■ **WORK REQUEST**:
Range to output from the entries below: the line containing "exact_mod_cast tdist_src_tgt_le_one (bondShift" through the line containing "with the per-bond". Set it down exactly, ends included, nothing else.
[[ SOURCE MATERIAL, beginning ]]
/-- ★ **THE FAR-RATIO ROW OF `e^{φ}`** (A2c's `hwfar`): for a fine-Lipschitz `φ` (slope `μη`, `0 ≤ μ`) and any `0 < β ≤ 1`,
`|e^{φ x}∕e^{φ x′} − 1| ≤ (μ·d·e^{μd}∕β)·e^{(μ+β)·tdist(Bx, Bx′)}` — `e^{t}−1 ≤ te^{t}`, `t ≤ μ(T + d) ≤ μd(1+T) ≤ (μd∕β)e^{βT}`. [cite: Balaban1985BackgroundPropagators, Thm 3.1 (3.46) p.398, (3.49) p.399] -/
theorem far_ratio_exp_le (φ : Site (F.P K) 0 → ℝ) {μ : ℝ} (hμ : 0 ≤ μ)
    (hφ' : ∀ x x' : Site (F.P K) 0, |φ x - φ x'| ≤ μ * eta F n K * (Site.tdist x x' : ℝ)) {β : ℝ} (hβ : 0 < β) (hβ1 : β ≤ 1) (x x' : Site (F.P K) 0) :
    |Real.exp (φ x) / Real.exp (φ x') - 1|
      ≤ (μ * (F.P K).d * Real.exp (μ * (F.P K).d) / β) * Real.exp ((μ + β) * (Site.tdist (P := F.P K) (iterBlockOf (K - n) x) (iterBlockOf (K - n) x') : ℝ)) := by
  set T : ℝ := (Site.tdist (P := F.P K) (iterBlockOf (K - n) x) (iterBlockOf (K - n) x') : ℝ) with hT
  have hT0 : 0 ≤ T := Nat.cast_nonneg _
  have hd1 : (1 : ℝ) ≤ (F.P K).d := by have := T3Family.P_d F K; norm_cast; omega
  have hc := abs_sub_le_coarse F φ hμ hφ' x x'
  rw [← hT] at hc
  have hθ0 : 0 ≤ μ * (T + (F.P K).d) := by positivity
  -- `|e^{t} − 1| ≤ e^{θ} − 1 ≤ θ·e^{θ}`
  have h1 : |Real.exp (φ x) / Real.exp (φ x') - 1| ≤ Real.exp (μ * (T + (F.P K).d)) - 1 := by
    rw [← Real.exp_sub]; exact abs_exp_sub_one_le hc
  have h2 : Real.exp (μ * (T + (F.P K).d)) - 1 ≤ μ * (T + (F.P K).d) * Real.exp (μ * (T + (F.P K).d)) := exp_sub_one_le_mul_exp _
  -- `T + d ≤ d(1 + T) ≤ (d∕β)·e^{βT}`
  have h3 : T + (F.P K).d ≤ (F.P K).d * (Real.exp (β * T) / β) := by
    have := one_add_le_exp_div hβ hβ1 T
    nlinarith [this, hd1, hT0]
  have h4 : Real.exp (μ * (T + (F.P K).d)) = Real.exp (μ * (F.P K).d) * Real.exp (μ * T) := by rw [← Real.exp_add]; ring_nf
  calc |Real.exp (φ x) / Real.exp (φ x') - 1| ≤ μ * (T + (F.P K).d) * Real.exp (μ * (T + (F.P K).d)) := h1.trans h2
    _ ≤ μ * ((F.P K).d * (Real.exp (β * T) / β)) * Real.exp (μ * (T + (F.P K).d)) :=
        mul_le_mul_of_nonneg_right (mul_le_mul_of_nonneg_left h3 hμ) (Real.exp_pos _).le
    _ = (μ * (F.P K).d * Real.exp (μ * (F.P K).d) / β) * Real.exp ((μ + β) * T) := by
        rw [h4, show (μ + β) * T = β * T + μ * T by ring, Real.exp_add]; field_simp

/-- ★ **THE READ-SET RATIO ROW OF `e^{φ}`** (A2c's `hρQ`): for reference sites `x_r(ĉ)` IN THE SOURCE BLOCK of `ĉ` and a fine bond `b` sourced in `ĉ₋ ∪ ĉ₊`,
`|e^{φ(b₋)}∕e^{φ(x_r ĉ)} − 1|, |e^{φ(x_r ĉ)}∕e^{φ(b₋)} − 1| ≤ e^{μ(d+1)} − 1` (the two blocks are `≤ 1` apart, ✓`tdist_src_tgt_le_one`). [cite: Balaban1985BackgroundPropagators, (3.13)–(3.16) p.393] -/
theorem readSet_ratio_exp_le (φ : Site (F.P K) 0 → ℝ) {μ : ℝ} (hμ : 0 ≤ μ)
    (hφ' : ∀ x x' : Site (F.P K) 0, |φ x - φ x'| ≤ μ * eta F n K * (Site.tdist x x' : ℝ))
    (xr : PBond (F.P n) 0 → Site (F.P K) 0) (hxr : ∀ c, iterBlockOf (K - n) (xr c) = (bondShift (sites_eq F n K h) c).src)
    (c : PBond (F.P n) 0) (b : PBond (F.P K) 0)
    (hb : iterBlockOf (K - n) b.src = (bondShift (sites_eq F n K h) c).src ∨ iterBlockOf (K - n) b.src = (bondShift (sites_eq F n K h) c).tgt) :
    |Real.exp (φ b.src) / Real.exp (φ (xr c)) - 1| ≤ Real.exp (μ * ((F.P K).d + 1)) - 1 ∧
      |Real.exp (φ (xr c)) / Real.exp (φ b.src) - 1| ≤ Real.exp (μ * ((F.P K).d + 1)) - 1 := by
  have hT : (Site.tdist (P := F.P K) (iterBlockOf (K - n) b.src) (iterBlockOf (K - n) (xr c)) : ℝ) ≤ 1 := by
    rw [hxr c]
    rcases hb with hs | ht
    · rw [hs]; simp [Site.tdist]
    · rw [ht, tdist_coarse_comm F]
      exact_mod_cast tdist_src_tgt_le_one (bondShift (sites_eq F n K h) c)
  have hc := abs_sub_le_coarse F φ hμ hφ' b.src (xr c)
  have hθ : |φ b.src - φ (xr c)| ≤ μ * ((F.P K).d + 1) := hc.trans (by nlinarith [hT, hμ])
  have hθ' : |φ (xr c) - φ b.src| ≤ μ * ((F.P K).d + 1) := by rw [abs_sub_comm]; exact hθ
  constructor
  · rw [← Real.exp_sub]; exact abs_exp_sub_one_le hθ
  · rw [← Real.exp_sub]; exact abs_exp_sub_one_le hθ'

end Rows

/-! ## §3 ★★★ A4's `hVconj` at the block-distance exponential weights, from the three member letters -/

section Export

variable (F : T3Family) {n K : ℕ} (h : n ≤ K) (c₀ cB : ℝ) [Fact (0 < c₀)] [Fact (0 < cB)] {a : ℝ}
  {Δx : GaugeField (F.P K) 0 (Matrix.specialUnitaryGroup (Fin 2) ℂ) → (BondL2K ℂ 3 (periodsT3 F K) c₀ W₂ →ₗ[ℂ] BondL2K ℂ 3 (periodsT3 F K) c₀ W₂)}

/-- ★★★ **THE `hVconj` LETTER OF A4 ✓`Prop7OneFormAgmonExp.agmon_oneForm_exp` ∕ `blockDecay_oneForm_of_letters` AT `w = e^{φ}`, FROM THE MEMBER LETTERS.**  `RegPr F n K ε₀ U₀` + routeR-w4's
windows, `0 ≤ a`; an exponent `φ` with the per-bond slope `|φ(b₊) − φ(b₋)| ≤ θ` (A4's `hφ`) and the fine-Lipschitz row `|φ x − φ x′| ≤ μη·tdist x x′` (px12 ✓`exists_blockDistanceWeight` (i)∕(i′),
`θ = μη`); reference sites `x_r(ĉ)` in the source blocks; `0 < β ≤ 1` with `μ + β < μ′`; and the letters `hk` (the `h349` kernel row, `Ck`, `μ′`), `hQ` (`‖Q_kv‖ ≤ C_Q‖v‖`), `hslot` (`θ_S`).
THEN A4's `hVconj` holds with `θ_V = a·(2√κ²·C_Q + κ²) + √2·Ck·(μde^{μd}∕β)·(d(L^d)^{K−n}(2(1+1∕(μ′−(μ+β))))³) + θ_S + 32√2·ε₀·d·6^d·(1+(1+(e^{θ}−1))²)`, `κ² = 216(e^{μ(d+1)}−1)²(cB∕(c₀ℓ³))` —
K-FREE at the pins and `→ θ_S` as `μ, θ → 0`. [cite: Balaban1985BackgroundPropagators, Thm 3.1 (3.46) p.398, (3.49) p.399, Thm 3.12 p.422; Balaban1985Variational, (134)–(136) p.298; Agmon1982, Ch. 1] -/
theorem hVconj_exp_of_letters {ε₀ : ℝ} (hε₀ : 0 < ε₀) (hε : 10 ^ 10 * (F.L : ℝ) ^ 6 * ε₀ ≤ 1) (hε12 : 10 ^ 12 * (F.L : ℝ) ^ 3 * ε₀ ≤ 1)
    (U₀ : GaugeField (F.P K) 0 (Matrix.specialUnitaryGroup (Fin 2) ℂ)) (hreg : RegPr F n K ε₀ U₀) (ha : 0 ≤ a)
    (φ : Site (F.P K) 0 → ℝ) {θ μ : ℝ} (hμ : 0 ≤ μ)
    (hφ : ∀ b : PBond (F.P K) 0, |φ b.tgt - φ b.src| ≤ θ)
    (hφ' : ∀ x x' : Site (F.P K) 0, |φ x - φ x'| ≤ μ * eta F n K * (Site.tdist x x' : ℝ))
    (xr : PBond (F.P n) 0 → Site (F.P K) 0) (hxr : ∀ c, iterBlockOf (K - n) (xr c) = (bondShift (sites_eq F n K h) c).src)
    {β μ' Ck : ℝ} (hβ : 0 < β) (hβ1 : β ≤ 1) (hνμ : μ + β < μ') (hCk : 0 ≤ Ck)
    (hk : ∀ (b : PBond (F.P K) 0) (Z : Matrix (Fin 2) (Fin 2) ℂ) (bd : PBond (F.P K) 0),
      ‖(toL2 F K c₀).symm (DL2 F n K c₀ U₀ (DstarL2 F n K c₀ U₀ (toL2 F K c₀ (Pi.single b Z)) - RS F n K h c₀ cB U₀ (DstarL2 F n K c₀ U₀ (toL2 F K c₀ (Pi.single b Z))))) bd‖
        ≤ Ck * Real.exp (-(μ' * (Site.tdist (P := F.P K) (iterBlockOf (K - n) b.src) (iterBlockOf (K - n) bd.src) : ℝ))) * ‖Z‖)
    {CQ : ℝ} (hQ : ∀ v : BondL2K ℂ 3 (periodsT3 F K) c₀ W₂, ‖Qk F n K h c₀ cB U₀ v‖ ≤ CQ * ‖v‖)
    {θS : ℝ} (hslot : ∀ X : PBond (F.P K) 0 → Matrix (Fin 2) (Fin 2) ℂ,
      RCLike.re ⟪toL2 F K c₀ X, (Δx U₀ - (DeltaEta F n K c₀ U₀ : BondL2K ℂ 3 (periodsT3 F K) c₀ W₂ →ₗ[ℂ] BondL2K ℂ 3 (periodsT3 F K) c₀ W₂)) (toL2 F K c₀ X)⟫_ℂ
          - θS * ‖toL2 F K c₀ X‖ ^ 2
        ≤ RCLike.re ⟪toL2 F K c₀ (fun b => Real.exp (φ b.src) • X b),
            (Δx U₀ - (DeltaEta F n K c₀ U₀ : BondL2K ℂ 3 (periodsT3 F K) c₀ W₂ →ₗ[ℂ] BondL2K ℂ 3 (periodsT3 F K) c₀ W₂)) (toL2 F K c₀ (fun b => (Real.exp (φ b.src))⁻¹ • X b))⟫_ℂ) :
    ∀ X : PBond (F.P K) 0 → Matrix (Fin 2) (Fin 2) ℂ,
      RCLike.re ⟪toL2 F K c₀ X, laplaceA F n K h c₀ cB a Δx U₀ (toL2 F K c₀ X)⟫_ℂ
          - (∑ μ : Fin (F.P K).d, ‖DL2 F n K c₀ U₀ (toL2S F K c₀ (formComp X μ))‖ ^ 2)
          - (a * (2 * Real.sqrt (216 * (Real.exp (μ * ((F.P K).d + 1)) - 1) ^ 2 * (cB / (c₀ * ((F.L : ℝ) ^ (K - n)) ^ 3))) * CQ
                  + 216 * (Real.exp (μ * ((F.P K).d + 1)) - 1) ^ 2 * (cB / (c₀ * ((F.L : ℝ) ^ (K - n)) ^ 3)))
              + Real.sqrt 2 * Ck * (μ * (F.P K).d * Real.exp (μ * (F.P K).d) / β)
                  * (((F.P K).d : ℝ) * ((((F.P K).L : ℝ) ^ (F.P K).d) ^ (K - n)) * (2 * (1 + 1 / (μ' - (μ + β)))) ^ 3)
              + θS + 32 * Real.sqrt 2 * ε₀ * (((F.P K).d : ℝ) * (2 * 3) ^ (F.P K).d) * (1 + (1 + (Real.exp θ - 1)) ^ 2)) * ‖toL2 F K c₀ X‖ ^ 2
        ≤ RCLike.re ⟪toL2 F K c₀ (fun b => Real.exp (φ b.src) • X b), laplaceA F n K h c₀ cB a Δx U₀ (toL2 F K c₀ (fun b => (Real.exp (φ b.src))⁻¹ • X b))⟫_ℂ
          - RCLike.re (∑ μ : Fin (F.P K).d, ⟪DL2 F n K c₀ U₀ (toL2S F K c₀ (formComp (fun b => Real.exp (φ b.src) • X b) μ)),
              DL2 F n K c₀ U₀ (toL2S F K c₀ (formComp (fun b => (Real.exp (φ b.src))⁻¹ • X b) μ))⟫_ℂ) := by
  have hρ : ∀ b : PBond (F.P K) 0, |Real.exp (φ b.tgt) / Real.exp (φ b.src) - 1| ≤ Real.exp θ - 1 := fun b => by
    rw [← Real.exp_sub]; exact abs_exp_sub_one_le (hφ b)
  have hρ' : ∀ b : PBond (F.P K) 0, |Real.exp (φ b.src) / Real.exp (φ b.tgt) - 1| ≤ Real.exp θ - 1 := fun b => by
    rw [← Real.exp_sub]; exact abs_exp_sub_one_le (by rw [abs_sub_comm]; exact hφ b)
  have hθc : 0 ≤ μ * (F.P K).d * Real.exp (μ * (F.P K).d) / β := by positivity
  exact hVconj_of_letters F h c₀ cB hε₀ hε hε12 U₀ hreg ha (fun x => Real.exp (φ x)) (fun _ => Real.exp_pos _) hρ hρ' xr
    (fun c b hb => readSet_ratio_exp_le F h φ hμ hφ' xr hxr c b hb) hθc hCk hνμ
    (fun x x' => far_ratio_exp_le F φ hμ hφ' hβ hβ1 x x') hk hQ hslot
[[ SOURCE MATERIAL, end ]]
■ **SOLVED PROBLEM**:
      exact_mod_cast tdist_src_tgt_le_one (bondShift (sites_eq F n K h) c)
  have hc := abs_sub_le_coarse F φ hμ hφ' b.src (xr c)
  have hθ : |φ b.src - φ (xr c)| ≤ μ * ((F.P K).d + 1) := hc.trans (by nlinarith [hT, hμ])
  have hθ' : |φ (xr c) - φ b.src| ≤ μ * ((F.P K).d + 1) := by rw [abs_sub_comm]; exact hθ
  constructor
  · rw [← Real.exp_sub]; exact abs_exp_sub_one_le hθ
  · rw [← Real.exp_sub]; exact abs_exp_sub_one_le hθ'

end Rows

/-! ## §3 ★★★ A4's `hVconj` at the block-distance exponential weights, from the three member letters -/

section Export

variable (F : T3Family) {n K : ℕ} (h : n ≤ K) (c₀ cB : ℝ) [Fact (0 < c₀)] [Fact (0 < cB)] {a : ℝ}
  {Δx : GaugeField (F.P K) 0 (Matrix.specialUnitaryGroup (Fin 2) ℂ) → (BondL2K ℂ 3 (periodsT3 F K) c₀ W₂ →ₗ[ℂ] BondL2K ℂ 3 (periodsT3 F K) c₀ W₂)}

/-- ★★★ **THE `hVconj` LETTER OF A4 ✓`Prop7OneFormAgmonExp.agmon_oneForm_exp` ∕ `blockDecay_oneForm_of_letters` AT `w = e^{φ}`, FROM THE MEMBER LETTERS.**  `RegPr F n K ε₀ U₀` + routeR-w4's
windows, `0 ≤ a`; an exponent `φ` with the per-bond slope `|φ(b₊) − φ(b₋)| ≤ θ` (A4's `hφ`) and the fine-Lipschitz row `|φ x − φ x′| ≤ μη·tdist x x′` (px12 ✓`exists_blockDistanceWeight` (i)∕(i′),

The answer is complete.